One thing is true: California's active-duty police officers can't speak up in favor of legalizing marijuana for fear of losing their jobs.
For instance, scores of former officials recently signed a letter saying that marijuana prohibition only fuels more dangerous crime by enriching Mexican drug cartels who put guns on American streets -- but every member of the California police department waited until after they'd retired to sign.
HuffPost talked with cops who support Prop. 19 about the element of suppression.
"It's difficult, there are all kinds of factors that inhibit police officers from taking a public stance," said David Bratzer, a police officer for the Victoria Police Department in British Columbia who supports legalizing the drug. "They're worried about career advancement; harassment from colleagues or supervisors -- these are all issues that serving police officers have to consider."
Bratzer told HuffPost in an interview Wednesday night that even though many law enforcement officers will agree with him privately, only a handful of cops have been willing to make their opinions known publicly.
"The paramilitary structure of law enforcement discourages police officers from speaking out against the status quo even if that status quo is causing enormous damage in terms of wasted lives and resources," said Bratzer, who was careful to emphasize to HuffPost that his views are his alone and should not be attributed to his police department.


Groups ranging from The National Black Police Association to the California NAACP haveendorsed Prop. 19, arguing that police waste valuable resources targeting non-violent cannabis consumers, while thousands of violent crimes go unsolved.
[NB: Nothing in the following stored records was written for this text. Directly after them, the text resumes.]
/-! ## §3 K9's 19200 LOWER half on the tower-surjective wild rows from the TEXTS of UTD 20928 and SOED 20479 -/

/-- **The LOWER half of K9's residual `WildRankOne` (stmt-BirchSwinnertonDyer-19200) on the `3`-adic TOWER-SURJECTIVE rows,
from the registered texts of route UTD's child `WildSplitFrameAtThree` (stmt-BirchSwinnertonDyer-20928: an `R₀`-frame at the
wild split `3`) and route SOED's crux `WildSplitEisensteinInclusionAtThree` (stmt-BirchSwinnertonDyer-20479: the Eisenstein
inclusion in `R₀`-currency, torsion-guarded) — both hypotheses stated VERBATIM (no route file of SOED imported; a glue is
`fun hFr hX => …`) — plus Kato A161″, the seven cohomological named facts, Liu–Zhang–Zhang 2018 and ToricPublishedInputs.**
Conclusion in 19200's binders: `∀ W, r_an = 1 → ClassO6 W 3 → TowerSurjThree W → MissingLowerBoundAt W 3`. Control is gen 20's
`additiveControl_heegner_potSS_of_facts_of_serre1967`; the twist's r = 0 upper half is `missingUpperBoundAt_twist_of_towerSurj_of_katoTam`.
CONDITIONAL; closes nothing; BSD₃ for no curve.
[cite: JetchevSkinnerWan2017, §7.4.1 and Thm. 3.3.1 (arXiv:1512.06894)] [cite: Castella2018, Thm. 3.1 and §3 (arXiv:1704.06608 pp. 8–9)]
[cite: Kato2004Asterisque, Thm. 14.5 (3), Prop. 14.16 (2)] [cite: LiuZhangZhang2018, Thm 1.5.1 and Thm 1.5.3 (Duke Math. J. 167 pp. 748–749)]
[cite: Serre1967GroupesPDivisibles, §5 Prop. 8] [cite: GrossZagier1986, I.(6.3)] -/
theorem missingLowerBoundAt_wildRankOne_towerSurj_of_frame20928_of_eisenstein20479_of_katoTam_of_facts
    [Fact (3 : ℕ).Prime]
    (hL : LiuZhangZhang2018.thm151_thm153_modularCurve_heegnerVector_additive)
    (hF : ToricPublishedInputs)
    (hKatoT : Kato2004.rankZero_padicValNat_sha_add_padicValNat_tamagawa_le_of_additive_potGood_of_imageContainsSL2)
    (hPT : ∀ (K : Type) [Field K] [NumberField K], poitouTate_selmerStructure_duality K)
    (hPT2 : ∀ (K : Type) [Field K] [NumberField K], poitouTate_sha_tateDual K)
    (hEP : ∀ (K : Type) [Field K] [NumberField K] (v : HeightOneSpectrum (𝓞 K)),
      localEulerPoincareCharacteristic (v.adicCompletion K))
    (hcd : fieldCdLE_two_of_numberField)
    (hBr : ∀ (K : Type) [Field K] [NumberField K] (p : ℕ) [Fact p.Prime],
      ZpExtension.decomp_not_le_kerSubgroup_of_isAnticyclotomic K p)
    (hBr2 : ∀ (K : Type) [Field K] [NumberField K] (p : ℕ) [Fact p.Prime],
      ZpExtension.decomp_not_le_kerSubgroup_above_of_isAnticyclotomic K p)
    (hS : Serre1967.noStableDivisibleLine_of_potentiallySupersingular)
    (hFr : ∀ (W : WeierstrassCurve ℚ) [W.IsElliptic] [W.IsGloballyMinimal] (N : ℕ) [NeZero N] (K : Type) [Field K]
      [NumberField K] (Dt : ModularParametrizationData W N), ClassO6 W 3 → W.conductorNorm ℤ = N → IsImaginaryQuadratic K →
      SatisfiesHeegnerHypothesis N K → ∀ (κ : ZpExtension K 3), κ.IsAnticyclotomic →
      ∀ (γ : Field.absoluteGaloisGroup K) [Fact (κ.IsTopGenerator γ)] (𝔭 : HeightOneSpectrum (𝓞 K)),
        ((3 : ℕ) : 𝓞 K) ∈ 𝔭.asIdeal → ∃ ι' : PadicAlgCl 3 ≃+* ℂ, SchneiderFree.BranchInducesPrime 3 ι' 𝔭 ∧
          ∃ (ΩK : ℂ) (Ωp : ℂ_[3]) (L : UnrSeries 3), ΩK ≠ 0 ∧ Ωp ≠ 0 ∧ IsBDPLFunction ι' 𝔭 κ γ Dt.f ΩK Ωp L)
    (hX : ∀ (W : WeierstrassCurve ℚ) [W.IsElliptic] [W.IsGloballyMinimal] (N : ℕ) [NeZero N] (K : Type) [Field K]
      [NumberField K] (Dt : ModularParametrizationData W N), ClassO6 W 3 → W.HasSurjectiveModNGaloisRep 3 →
      W.analyticRank = 1 → W.conductorNorm ℤ = N → IsImaginaryQuadratic K → SatisfiesHeegnerHypothesis N K →
      ∀ (κ : ZpExtension K 3), κ.IsAnticyclotomic → ∀ (γ : Field.absoluteGaloisGroup K) [Fact (κ.IsTopGenerator γ)]
        (𝔭 : HeightOneSpectrum (𝓞 K)), ((3 : ℕ) : 𝓞 K) ∈ 𝔭.asIdeal → 𝔭.asIdeal.ramificationIdx (𝓞 ℚ) = 1 →
        𝔭.asIdeal.inertiaDeg (𝓞 ℚ) = 1 → ∀ (𝔭' : HeightOneSpectrum (𝓞 K)), ((3 : ℕ) : 𝓞 K) ∈ 𝔭'.asIdeal → 𝔭' ≠ 𝔭 →
        ∀ (ι' : PadicAlgCl 3 ≃+* ℂ), SchneiderFree.BranchInducesPrime 3 ι' 𝔭 →
        ∀ (ΩK : ℂ) (Ωp : ℂ_[3]) (L : UnrSeries 3), ΩK ≠ 0 → Ωp ≠ 0 → IsBDPLFunction ι' 𝔭 κ γ Dt.f ΩK Ωp L →
          Module.IsTorsion (IwasawaAlgebra 3) (XAc (W.baseChange K) 3 κ 𝔭' ∅ γ) →
          (XAc.charIdeal (W.baseChange K) 3 κ 𝔭' ∅ γ).map (PowerSeries.map (toUnr 3)) ≤ Ideal.span {L}) :
    ∀ (W : WeierstrassCurve ℚ) [W.IsElliptic] [W.IsGloballyMinimal], W.analyticRank = 1 → ClassO6 W 3 →
      AdditiveThree.TowerSurjThree W → MissingLowerBoundAt W 3 := by
  intro W _ _ hr hO6 hT
  have hsurj := forall_hasSurjectiveModNGaloisRep_pow_three_of_towerSurjThree W hT
  have h1 : W.HasSurjectiveModNGaloisRep 3 := by
    have h := hsurj 1
    simp only [pow_one] at h
    exact_mod_cast h
  have haddv : Addv W 3 := hO6.2.1
  have hj : 0 ≤ padicValRat 3 W.j := hO6.padicValRat_j_nonneg
  have hirr : W.HasIrreducibleModPGaloisRep 3 := by
    haveI : NeZero ((3 : ℕ) : ℚ) := ⟨by norm_num⟩
    exact hasIrreducibleModPGaloisRep_of_hasSurjectiveModNGaloisRep W 3 (by exact_mod_cast h1)
  have hGZK : rank_eq_analyticRank_of_analyticRank_le_one := hF.2.2.1
  have hmod : hasEntireLFunction_rat := hF.2.2.2.1
  exact missingLowerBoundAt_of_unrFrame_of_unrEisenstein_of_control_of_twistUpper_row 3 (by decide) hL hF W haddv hr
    (fun N _ K _ _ Dt hN hK hHN κ hκ γ _ 𝔭 h𝔭 ↦ hFr W N K Dt hO6 hN hK hHN κ hκ γ 𝔭 h𝔭)
    (fun N _ K _ _ Dt hN hK hHN κ hκ γ _ 𝔭 h𝔭 he hf 𝔭' h𝔭' hne ι' hind ΩK Ωp L hΩK hΩp hBDP htors ↦
      hX W N K Dt hO6 h1 hr hN hK hHN κ hκ γ 𝔭 h𝔭 he hf 𝔭' h𝔭' hne ι' hind ΩK Ωp L hΩK hΩp hBDP htors)
    (fun N _ K _ _ Dt H ι P hN hK hHN _hLt hP hnt hKo κ hκ γ _ 𝔭 h𝔭 he hf ↦
      additiveControl_heegner_potSS_of_facts_of_serre1967 hPT hPT2 hEP hcd hBr hBr2 hS 3 W N K Dt H ι P (Or.inr hO6) hirr
        hN hK hHN hP hnt hKo κ hκ γ 𝔭 h𝔭 he hf)
    (fun N _ K _ _ Wd _ _ hN hK hHN _hodd _hd4 hC hLt ↦
      missingUpperBoundAt_twist_of_towerSurj_of_katoTam 3 (by decide) hKatoT hGZK hmod W haddv hj hsurj hN K hK hHN Wd hC hLt)

end Summit.BirchSwinnertonDyer.BirchSwinnertonDyer.Theorems.UniversalToricDescentWaldspurgerFlat

end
Still most officers wait until they've left their jobs in law enforcement to take a stand.
"I was with the LAPD when Nixon declared the 'war on drugs' over 40 years ago and was one of the 'generals' on the front lines who helped implement that same failed drug policy that is still in effect today," said Stephen Downing, a retired LAPD deputy chief of police.
"By keeping marijuana illegal, we aren't preventing anyone from using it," added Downing in a statement. "The only results are billions of tax-free dollars being funneled into the pockets of bloodthirsty drug cartels and gangs who control the illegal market."
Downing is not the only former police chief who has come out against prohibition.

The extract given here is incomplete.